▶ _ABOUT THIS EXERCISE_
Going down the data below, set down exactly the line with "have hpowC : Real.log" and each line after it through the line with "C₀ + (C₀ : ℝ) ≤"; no other lines.

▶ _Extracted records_
* * *

/-- The logarithmic absorption: with `m = 2^(17E²)`, `v < 2^E`, `E = (log₂ n + 1) A`,
`log (m + v + 2) ≤ 304 A² (log (n+2))²`. [folklore] -/
theorem log_size_le {n A v : ℕ} (hA : 1 ≤ A) (hv : v < 2 ^ ((Nat.log 2 n + 1) * A)) :
    Real.log (((2 ^ (17 * ((Nat.log 2 n + 1) * A) ^ 2) : ℕ) : ℝ) + (v : ℝ) + 2) ≤
      304 * (A : ℝ) ^ 2 * Real.log ((n : ℝ) + 2) ^ 2 := by
  obtain ⟨E, hE⟩ : ∃ E : ℕ, E = (Nat.log 2 n + 1) * A := ⟨_, rfl⟩
  rw [← hE] at hv ⊢
  have hE1 : 1 ≤ E := by
    rw [hE]; exact Nat.one_le_iff_ne_zero.2 (Nat.mul_ne_zero (by omega) (by omega))
  have hN := two_pow_add_card_le hE1 hv
  have hR : ((2 ^ (17 * E ^ 2) : ℕ) : ℝ) + (v : ℝ) + 2 ≤ (2 : ℝ) ^ (19 * E ^ 2) := by
    exact_mod_cast hN
  have hpos : (0 : ℝ) < ((2 ^ (17 * E ^ 2) : ℕ) : ℝ) + (v : ℝ) + 2 := by positivity
  have hlog : Real.log (((2 ^ (17 * E ^ 2) : ℕ) : ℝ) + (v : ℝ) + 2) ≤
      ((19 * E ^ 2 : ℕ) : ℝ) * Real.log 2 := by
    calc Real.log (((2 ^ (17 * E ^ 2) : ℕ) : ℝ) + (v : ℝ) + 2)
        ≤ Real.log ((2 : ℝ) ^ (19 * E ^ 2)) := Real.log_le_log hpos hR
      _ = ((19 * E ^ 2 : ℕ) : ℝ) * Real.log 2 := by rw [Real.log_pow]
  have hlog2 : Real.log 2 ≤ 1 := by
    have := Real.log_two_lt_d9
    linarith
  -- E ≤ 4 A log(n+2)
  have hElog : (E : ℝ) ≤ 4 * (A : ℝ) * Real.log ((n : ℝ) + 2) := by
    have h1 := natLog_le_two_mul_log n
    have h2 := one_le_two_mul_log n
    have hA0 : (0 : ℝ) ≤ A := by positivity
    have hE' : (E : ℝ) = ((Nat.log 2 n : ℝ) + 1) * A := by
      rw [hE]; push_cast; ring
    rw [hE']
    have h3 : (Nat.log 2 n : ℝ) + 1 ≤ 4 * Real.log ((n : ℝ) + 2) := by linarith
    nlinarith
  have hE0 : (0 : ℝ) ≤ E := by positivity
  have hL0 : (0 : ℝ) ≤ Real.log ((n : ℝ) + 2) := Real.log_nonneg (by
    have : (0 : ℝ) ≤ n := by positivity
    linarith)
  have hEsq : (E : ℝ) ^ 2 ≤ 16 * (A : ℝ) ^ 2 * Real.log ((n : ℝ) + 2) ^ 2 := by
    have h4A : (0 : ℝ) ≤ 4 * (A : ℝ) * Real.log ((n : ℝ) + 2) := mul_nonneg (by positivity) hL0
    have := mul_le_mul hElog hElog hE0 h4A
    nlinarith
  have h19 : (0 : ℝ) ≤ ((19 * E ^ 2 : ℕ) : ℝ) := by positivity
  calc Real.log (((2 ^ (17 * E ^ 2) : ℕ) : ℝ) + (v : ℝ) + 2)
      ≤ ((19 * E ^ 2 : ℕ) : ℝ) * Real.log 2 := hlog
    _ ≤ ((19 * E ^ 2 : ℕ) : ℝ) * 1 := mul_le_mul_of_nonneg_left hlog2 h19
    _ = 19 * (E : ℝ) ^ 2 := by push_cast; ring
    _ ≤ 19 * (16 * (A : ℝ) ^ 2 * Real.log ((n : ℝ) + 2) ^ 2) := by nlinarith
    _ = 304 * (A : ℝ) ^ 2 * Real.log ((n : ℝ) + 2) ^ 2 := by ring

/-! ## The composition -/

/-- **Composition** (the glue of the line, kernel-checked; after the cycle-1 reshape the three
registered stubs first give `DetProtocol` through `detProtocol_of`): KW (protocol ⟹ formula) and
the determinantal shadow protocol give the crux with constants `δ`, `2 C₀ + 1`: every level of a
`0/1` VP family is `det` of an affine matrix of size `m = 2^(17E²)` (tree), the protocol of the
stub for that matrix has depth `≤ deg^(1-δ) (log(m + #σ n + 2))^C₀ + C₀`, the KW stub turns it
into a formula of size `≤ 2^depth`, and `(log(m + #σ n + 2))^C₀ ≤ (304A²)^C₀ (log(n+2))^(2C₀)
≤ (log(n+2))^(2C₀+1)` once `log(n+2) ≥ (304A²)^C₀`. Empty variable sets contribute the junk
value `0`. [folklore] -/
theorem ShadowFormulaTransfer_of :
    Registered.stub_detProtocolWindow → ShadowFormulaTransfer := by
  intro hW
  -- the two LANDED stubs are discharged here (tree theorems, wired through the stub decls above)
  have hKW : Registered.stub_kwFormula := stub_kwFormula
  have hT : Registered.stub_shadowTrivialProtocol := stub_shadowTrivialProtocol
  have hDP : DetProtocol := detProtocol_of hT hW
  obtain ⟨δ, hδ0, hδ1, C₀, hC⟩ := hDP
  refine ⟨δ, hδ0, 2 * C₀ + 1, ?_⟩
  intro σ _ _ f hVP h01
  obtain ⟨A, hA, hlev⟩ := exists_hasDetRepr_levels σ f hVP
  -- the family constant K = 304 A² and the threshold log (n + 2) ≥ K ^ C₀
  obtain ⟨K, hK⟩ : ∃ K : ℝ, K = 304 * (A : ℝ) ^ 2 := ⟨_, rfl⟩
  refine ⟨⌈Real.exp (K ^ C₀)⌉₊, fun n hn => ?_⟩
  have hK1 : (1 : ℝ) ≤ K := by
    have : (1 : ℝ) ≤ A := by exact_mod_cast hA
    rw [hK]; nlinarith
  have hLn_ge : K ^ C₀ ≤ Real.log ((n : ℝ) + 2) := by
    rw [Real.le_log_iff_exp_le (by positivity)]
    have h1 : Real.exp (K ^ C₀) ≤ ⌈Real.exp (K ^ C₀)⌉₊ := Nat.le_ceil _
    have h2 : (⌈Real.exp (K ^ C₀)⌉₊ : ℝ) ≤ n := by exact_mod_cast hn
    linarith
  have hKC1 : (1 : ℝ) ≤ K ^ C₀ := one_le_pow₀ hK1
  have hLn_pos : 0 < Real.log ((n : ℝ) + 2) := by linarith
  obtain ⟨hv, hd, hrepr⟩ := hlev n
  have hlog0 := log_size_le (n := n) (v := Fintype.card (σ n)) hA hv
  -- abbreviate the matrix size
  obtain ⟨m, hmdef⟩ : ∃ m : ℕ, m = 2 ^ (17 * ((Nat.log 2 n + 1) * A) ^ 2) := ⟨_, rfl⟩
  rw [← hmdef] at hrepr hlog0
  rw [← hK] at hlog0
  by_cases hne : Nonempty (σ n)
  · -- the protocol of the stub, then KW
    obtain ⟨P, hsol, hdepth⟩ := @hC (σ n) _ hne (f n) m hrepr (h01 n)
    have hsize := hKW (σ n) _ P hsol
    have hsizeR := (Nat.cast_le (α := ℝ)).mpr hsize
    push_cast at hsizeR
    rw [← Real.rpow_natCast] at hsizeR
    -- absorb the logarithm
    have hlogm0 : 0 ≤ Real.log ((m : ℝ) + (Fintype.card (σ n) : ℝ) + 2) :=
      Real.log_nonneg (by
        have : (0 : ℝ) ≤ (m : ℝ) + (Fintype.card (σ n) : ℝ) := by positivity
        linarith)
    have hpowC : Real.log ((m : ℝ) + (Fintype.card (σ n) : ℝ) + 2) ^ C₀ ≤
        Real.log ((n : ℝ) + 2) ^ (2 * C₀ + 1) := by
      calc Real.log ((m : ℝ) + (Fintype.card (σ n) : ℝ) + 2) ^ C₀
          ≤ (K * Real.log ((n : ℝ) + 2) ^ 2) ^ C₀ := pow_le_pow_left₀ hlogm0 hlog0 C₀
        _ = K ^ C₀ * Real.log ((n : ℝ) + 2) ^ (2 * C₀) := by rw [mul_pow, ← pow_mul]
        _ ≤ Real.log ((n : ℝ) + 2) * Real.log ((n : ℝ) + 2) ^ (2 * C₀) :=
            mul_le_mul_of_nonneg_right hLn_ge (pow_nonneg hLn_pos.le _)
        _ = Real.log ((n : ℝ) + 2) ^ (2 * C₀ + 1) := by rw [pow_succ']
    have hexp : ((f n).totalDegree : ℝ) ^ (1 - δ) *
        Real.log ((m : ℝ) + (Fintype.card (σ n) : ℝ) + 2) ^ C₀ + (C₀ : ℝ) ≤
        ((f n).totalDegree : ℝ) ^ (1 - δ) * Real.log ((n : ℝ) + 2) ^ (2 * C₀ + 1) +
          ((2 * C₀ + 1 : ℕ) : ℝ) := by
      have hm1 := mul_le_mul_of_nonneg_left hpowC
        (Real.rpow_nonneg (by positivity : (0 : ℝ) ≤ ((f n).totalDegree : ℝ)) (1 - δ))
      push_cast
      linarith
    have t1 : (2 : ℝ) ^ (P.depth : ℝ) ≤ 2 ^ (((f n).totalDegree : ℝ) ^ (1 - δ) *
        Real.log ((n : ℝ) + 2) ^ (2 * C₀ + 1) + ((2 * C₀ + 1 : ℕ) : ℝ)) :=
      (Real.rpow_le_rpow_of_exponent_le (by norm_num) hdepth).trans
        (Real.rpow_le_rpow_of_exponent_le (by norm_num) hexp)
    refine le_trans ?_ t1
    -- the two spellings of the shadow agree pointwise (their `Decidable` instances may differ,
    -- so we compare the Boolean functions with `decide_eq_decide`, never by `rfl`)
    have e : ∀ {x y : ℝ}, x = y → y ≤ (2 : ℝ) ^ (P.depth : ℝ) → x ≤ (2 : ℝ) ^ (P.depth : ℝ) :=
      fun h1 h2 => h1 ▸ h2
    refine e ?_ hsizeR
    exact congrArg (fun B : (σ n → Bool) → Bool => (formulaSizeOver monotoneBasis B : ℝ))
      (funext fun a => decide_eq_decide.mpr Iff.rfl)
  · -- empty variable set: no monotone formula, junk value 0
    have hem : IsEmpty (σ n) := not_nonempty_iff.mp hne
    rw [formulaSizeOver_monotoneBasis_of_isEmpty]
    push_cast
    exact Real.rpow_nonneg (by norm_num) _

* * *

▶ _RESULT OF THE EXERCISE_
    have hpowC : Real.log ((m : ℝ) + (Fintype.card (σ n) : ℝ) + 2) ^ C₀ ≤
        Real.log ((n : ℝ) + 2) ^ (2 * C₀ + 1) := by
      calc Real.log ((m : ℝ) + (Fintype.card (σ n) : ℝ) + 2) ^ C₀
          ≤ (K * Real.log ((n : ℝ) + 2) ^ 2) ^ C₀ := pow_le_pow_left₀ hlogm0 hlog0 C₀
        _ = K ^ C₀ * Real.log ((n : ℝ) + 2) ^ (2 * C₀) := by rw [mul_pow, ← pow_mul]
        _ ≤ Real.log ((n : ℝ) + 2) * Real.log ((n : ℝ) + 2) ^ (2 * C₀) :=
            mul_le_mul_of_nonneg_right hLn_ge (pow_nonneg hLn_pos.le _)
        _ = Real.log ((n : ℝ) + 2) ^ (2 * C₀ + 1) := by rw [pow_succ']
    have hexp : ((f n).totalDegree : ℝ) ^ (1 - δ) *
        Real.log ((m : ℝ) + (Fintype.card (σ n) : ℝ) + 2) ^ C₀ + (C₀ : ℝ) ≤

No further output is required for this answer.